Writing a great CV is essential during your job search. Your CV is often the only opportunity you have to make an impression on a prospective employer when job hunting. It can make or break your chances of securing your next role, especially when there are large volumes of applicants for each job. Here are some additional tips on how to write a successful CV:

Download our basic CV template 

What must your CV include?

Personal details and contact information

Make sure you clearly state your name, email address, telephone number and home address. Also provide a link to your LinkedIn profile if you're keeping it up to date.

Education and qualifications

List your qualifications, including the year and the grade you received. List any training that you’ve completed while looking for work or in previous employment.

Work experience

Start your list with the most recent role first. Include the job title, employer, dates in the job role , your responsibilities and your achievements in the role, if appropriate. The prospective employer would like to see the experience you have gained in previous roles to see if you are qualified for the new role. There's no need to include work history that's over 10 years old if it will make your CV too long.


This is a perfect opportunity to sell your skills to the employer. List all relevant skills to the job in question and how you could apply these to the new role. Use skill keywords to get the recruiter to notice you. Remember to highlight specific skills that were identified in the job advertisement or description. 

Interests and achievements

Use this section to tell the employer a bit about yourself and include any personal achievements that you feel could be of benefit to your new role.

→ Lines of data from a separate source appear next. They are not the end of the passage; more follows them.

import Summits.CriticalPhenomena.PercolationContinuityZ3.Theorems.SahiMasterFamilyPCDBridge
import Summits.CriticalPhenomena.PercolationContinuityZ3.Theorems.SahiMasterFamilySparseEndLimit
import Summits.CriticalPhenomena.PercolationContinuityZ3.Theorems.SahiMasterFamilyPositiveSomewhereReduction
import Summits.CriticalPhenomena.PercolationContinuityZ3.Theorems.SahiMasterFamilyTerminalPrelim

/-!
# The principal-cap dichotomy, positive form: a principal-cap family outside `Z_k` has `E_k > 0` near the sparse corner

Unit `prim-masterthm-p4` (gen 11; crux anchor stmt-CriticalPhenomena-4575, helper work; memo
`run/shared/lean/prim/prim-masterthm/prim-masterthm-p4/FACE-QUOTIENT-3.md`).  The tree's principal-cap dichotomy (P4 gens 5–6:
`pcd_holds`, `finSuppZeroFlag_of_principalCap`, bridge `suppZeroFlag_of_principalCap`) says that for `n + 1` increasing non-sure events with
principal common part `⋂ U_j = ↑c`, `E_{n+1} ≡ 0 ⟺ Λ(U) = 0 ⟺ U ∈ Z_{n+1}`; and the sparse-end theorem gives `E_{n+1}(μ_{t𝟙}) = Λ t^{|c|} + …`
with `Λ ≥ 0`.  Putting the two together WITH THE SIGN:

* **`exists_interior_sahiE_pos_of_principalCap`** (every order): a principal-cap family of increasing non-sure events that is NOT a zero
  flag has `E_{n+1}(μ_p; 1_U) > 0` at some interior `p` (indeed at `p = t𝟙` for all small `t > 0`).
* Hence at order 3 (`PositiveSomewhere.commonPivotalFaceVanishing_of_tight`): the open class statement
  `SahiE3PositiveOfCommonPivotalFaceVanishing` of the (P3+) reduction FOLLOWS from the purely combinatorial
  `FaceVanishingCommonPivotalTight` — "a face-vanishing triple of increasing events with a common pivotal coordinate is TIGHT (every essential
  coordinate lies in the core of some member)" — census-exact on `{0,1}^{≤5}` (74/74 and 291/291 such triples; memo §3).
HONEST FRAMING: the tightness statement, (P3+), Sahi `C_k` / Kahn's Conjecture 5 and the master theorem remain OPEN. [this work]
-/

noncomputable section

open scoped Classical

namespace Summit.CriticalPhenomena.PercolationContinuityZ3.Theorems

namespace SahiSparseEnd

open Finset Function
open Literature.Combinatorics.Sahi2008
open Literature.Probability.Percolation (DeterminedBy determinedBy_iff)
open Literature.Probability.Percolation.BHK2006 (weight)
open Literature.Probability.Percolation.DecisionTree (ind ind_of_mem ind_of_not_mem)

universe u

variable {ι : Type u} [Fintype ι]

/-- Unit intensities at sparse parameter `t` are intensities `t` at sparse parameter `1`. [folklore] -/
theorem spw_one_eq_spw_const (t : ℝ) : spw (fun _ : ι => (1 : ℝ)) t = spw (fun _ : ι => t) 1 := by
  funext ω
  simp only [spw, mul_one, one_mul]

/-- **PCD, positive form (every order).**  For `n + 1` increasing events `U_j ⊆ 2^ι`, none of them sure, with principal common part
`⋂ U_j = {S : ↑c ⊆ S}`: if `U` is NOT a zero flag then `E_{n+1}(μ_p; 1_{U_0},…,1_{U_n}) > 0` at some interior `p` (a small constant
parameter vector).  Proof: `Λ(U) ≠ 0` by `finSuppZeroFlag_of_principalCap` + the `Finset`/`Set` bridge, `Λ ≥ 0` always, and `Λ > 0` makes
`E` positive near the sparse corner (`exists_pos_forall_sahiE_spw_pos`). [this work] -/
theorem exists_interior_sahiE_pos_of_principalCap {n : ℕ} (U : Fin (n + 1) → Set (Set ι)) (hU : ∀ j, IsUpperSet (U j))
    (h0 : ∀ j, (∅ : Set ι) ∉ U j) (c : Finset ι) (hpc : ∀ S : Set ι, (∀ j, S ∈ U j) ↔ (↑c : Set ι) ⊆ S)
    (hZ : ¬ SuppZeroFlag (n + 1) U) :
    ∃ p : ι → unitInterval, (∀ e, (p e : ℝ) ∈ Set.Ioo (0 : ℝ) 1) ∧ 0 < sahiE (bernoulliWeight p) (n + 1) (fun j => ind (U j)) := by
  set V := toFinsetFam U with hVdef
  have hVU : ∀ j (s : Finset ι), s ∈ V j ↔ (↑s : Set ι) ∈ U j := fun j s => mem_toFinsetFam
  have hVup : ∀ j a a', a ∈ V j → a ⊆ a' → a' ∈ V j :=
    fun j a a' ha haa' => (hVU j a').2 (hU j (Finset.coe_subset.2 haa') ((hVU j a).1 ha))
  have hV0 : ∀ j, ∅ ∉ V j := fun j h => h0 j (by rw [← Finset.coe_empty]; exact (hVU j ∅).1 h)
  have hVpc : IsPrincipalCap V c := by
    intro a
    rw [← Finset.coe_subset, ← hpc]
    exact forall_congr' fun j => hVU j a
  have hne : (common V).Nonempty := ⟨c, hVpc.self_mem_common⟩
  -- `Λ(U) ≠ 0`, hence `> 0`
  have hΛ : LambdaSys (Fc V c) c ≠ 0 := fun h =>
    hZ (suppZeroFlag_of_finSuppZeroFlag (n + 1) V U hVU (finSuppZeroFlag_of_principalCap n V c hVup hV0 hVpc h))
  have hΛpos : 0 < LambdaSys (Fc V c) c :=
    lt_of_le_of_ne (lambdaSys_Fc_nonneg V hVup hV0 hne (hVpc.mem_commonMin hne)) hΛ.symm
  -- eventual positivity near the sparse corner with unit intensities
  obtain ⟨δ, hδ, hpos⟩ := exists_pos_forall_sahiE_spw_pos V hVup (fun _ => (1 : ℝ)) hne (by
    rw [sparseE_one_zero_of_principalCap V hVup hV0 hVpc hne]; exact Int.cast_pos.2 hΛpos)
  set t : ℝ := min (δ / 2) (1 / 2) with ht
  have ht0 : 0 < t := lt_min (half_pos hδ) (by norm_num)
  have htδ : t < δ := lt_of_le_of_lt (min_le_left _ _) (half_lt_self hδ)
  have ht1 : t < 1 := lt_of_le_of_lt (min_le_right _ _) (by norm_num)
  have hE := hpos t ht0 htδ
  rw [spw_one_eq_spw_const, hVdef, sahiE_spw_toFinsetFam] at hE
  exact ⟨fun _ => ⟨t, ht0.le, ht1.le⟩, fun _ => ⟨ht0, ht1⟩, hE⟩

end SahiSparseEnd

/-! ### Order 3: the common-pivotal face-vanishing class of (P3+) from TIGHTNESS -/

namespace PositiveSomewhere

open Finset Function
open Literature.Combinatorics.Sahi2008
open Literature.Probability.Percolation (DeterminedBy determinedBy_iff)
open Literature.Probability.Percolation.DecisionTree (ind ind_of_mem ind_of_not_mem)
open Literature.Probability.LatticeModels.Kahn2022 (Affects)

/-- **Tightness of common-pivotal face-vanishing triples** (OUR CONJECTURE; a statement, never a fact): a triple of increasing events
determined by `S`, all of whose minors at coordinates of `S` are zero flags, with a coordinate pivotal for all three events, has PRINCIPAL
common part generated by a finset `c` — i.e. every coordinate the family depends on lies in the core (every minimal set) of some member.
Census (memo FACE-QUOTIENT-3 §3): all 74 such triples on `{0,1}^4` and all 291 on `{0,1}^5` (exhaustive by gluing) are tight; at each common
pivotal coordinate exactly one member is cored and the other two contractions are support-disjoint. [this work] [status: open; census-exact n ≤ 5] -/
@[conjecture] def FaceVanishingCommonPivotalTight : Prop :=
  ∀ (ι : Type) [Fintype ι] (U : Fin 3 → Set (Set ι)) (S : Finset ι),
    (∀ j, IsUpperSet (U j)) → (∀ j, DeterminedBy (U j) (↑S : Set ι)) →
      (∃ e : ι, ∀ j, ∃ ω, e ∉ ω ∧ ω ∉ U j ∧ insert e ω ∈ U j) →
        (∀ e ∈ S, ∀ b : Bool, SuppZeroFlag 3 (fun j => secAt e b (U j))) →
          ∃ c : Finset ι, ∀ T : Set ι, (∀ j, T ∈ U j) ↔ (↑c : Set ι) ⊆ T

/-- A triple with a common pivotal coordinate is not a zero flag (it is pairwise dependent: no two members are determined by disjoint
coordinate sets, since both depend on the common coordinate). [this work] -/
theorem not_suppZeroFlag_three_of_common_pivotal {ι : Type} [Fintype ι] (U : Fin 3 → Set (Set ι)) (hU : ∀ j, IsUpperSet (U j))
    {e : ι} (he : ∀ j, ∃ ω, e ∉ ω ∧ ω ∉ U j ∧ insert e ω ∈ U j) : ¬ SuppZeroFlag 3 U := by
  intro hZ
  obtain ⟨a, b, hab, hd⟩ := exists_disjoint_of_suppZeroFlag_three hU hZ
  have hea : e ∈ esupp (U a) := by
    obtain ⟨ω, heω, hω, hω'⟩ := he a
    exact mem_esupp.2 ⟨ω, hω, hω'⟩
  have heb : e ∈ esupp (U b) := by
    obtain ⟨ω, heω, hω, hω'⟩ := he b
    exact mem_esupp.2 ⟨ω, hω, hω'⟩
  exact Finset.disjoint_left.1 hd hea heb

/-- A member with a pivotal coordinate is not sure (`∅ ∉ U_j`). [folklore] -/
theorem empty_notMem_of_pivotal {ι : Type} (A : Set (Set ι)) (hA : IsUpperSet A) {e : ι}
    (he : ∃ ω, e ∉ ω ∧ ω ∉ A ∧ insert e ω ∈ A) : (∅ : Set ι) ∉ A := by
  obtain ⟨ω, -, hω, -⟩ := he
  exact fun h => hω (hA (Set.empty_subset ω) h)

/-- **Tightness ⟹ the common-pivotal face-vanishing class of (P3+).**  If every common-pivotal face-vanishing triple is tight
(`FaceVanishingCommonPivotalTight`), then every such triple has `E_3(μ_p) > 0` at some interior `p` — by the positive form of the
principal-cap dichotomy, since such a triple is never a zero flag. [this work] -/
theorem commonPivotalFaceVanishing_of_tight (hT : FaceVanishingCommonPivotalTight) :
    SahiE3PositiveOfCommonPivotalFaceVanishing := by
  intro ι _ U S hU hUS hpiv hfv
  obtain ⟨c, hc⟩ := hT ι U S hU hUS hpiv hfv
  obtain ⟨e, he⟩ := hpiv
  exact SahiSparseEnd.exists_interior_sahiE_pos_of_principalCap U hU (fun j => empty_notMem_of_pivotal (U j) (hU j) (he j)) c hc
    (not_suppZeroFlag_three_of_common_pivotal U hU he)

/-- **(P3+) from one combinatorial statement.**  `SahiE3PositiveSomewhere` (a non-zero-flag triple of increasing events has `E_3 > 0`
somewhere in the open cube) follows from the tightness of common-pivotal face-vanishing triples together with positivity on the terminal
class. [this work] -/
theorem sahiE3PositiveSomewhere_of_terminal_of_tight (hterm : SahiE3PositiveOfTerminal) (hT : FaceVanishingCommonPivotalTight) :
    SahiE3PositiveSomewhere :=
  sahiE3PositiveSomewhere_of_terminal_of_commonPivotal hterm (commonPivotalFaceVanishing_of_tight hT)

end PositiveSomewhere

end Summit.CriticalPhenomena.PercolationContinuityZ3.Theorems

The employer will want to take references from ideally previous employers, colleagues or the place where you took further education. Do not feel obliged to list your references on your CV but you should make a note that references are available on request.  

Writing your CV

  • Ensure your CV is well structured and looks professional
  • Use keywords that were used in the job ad including the job title 
  • Keep the design simple with no graphics
  • Save in .doc, .docx, or .txt format, if possible
  • Your CV should be kept to two sides of A4. To help you keep your CV short enough, only include relevant information
  • Don't include experience over 10 years old if it will make your CV too long
  • Use clear headings and neat formatting to help guide the recruiter’s eyes over your document 
  • Double check your finished CV for spelling and grammar and ask someone to proofread the document for you too

Make sure that you’ve read and understood the requirements of the job that you’re applying for. Tailoring your CV for each individual application will not only give you the opportunity to highlight why you would be suitable but shows the employer how much you want the opportunity to impress them.

The main thing to remember is that the content is much more important than the design. As long as you’ve included all the main points and presented it clearly you’re on the right track.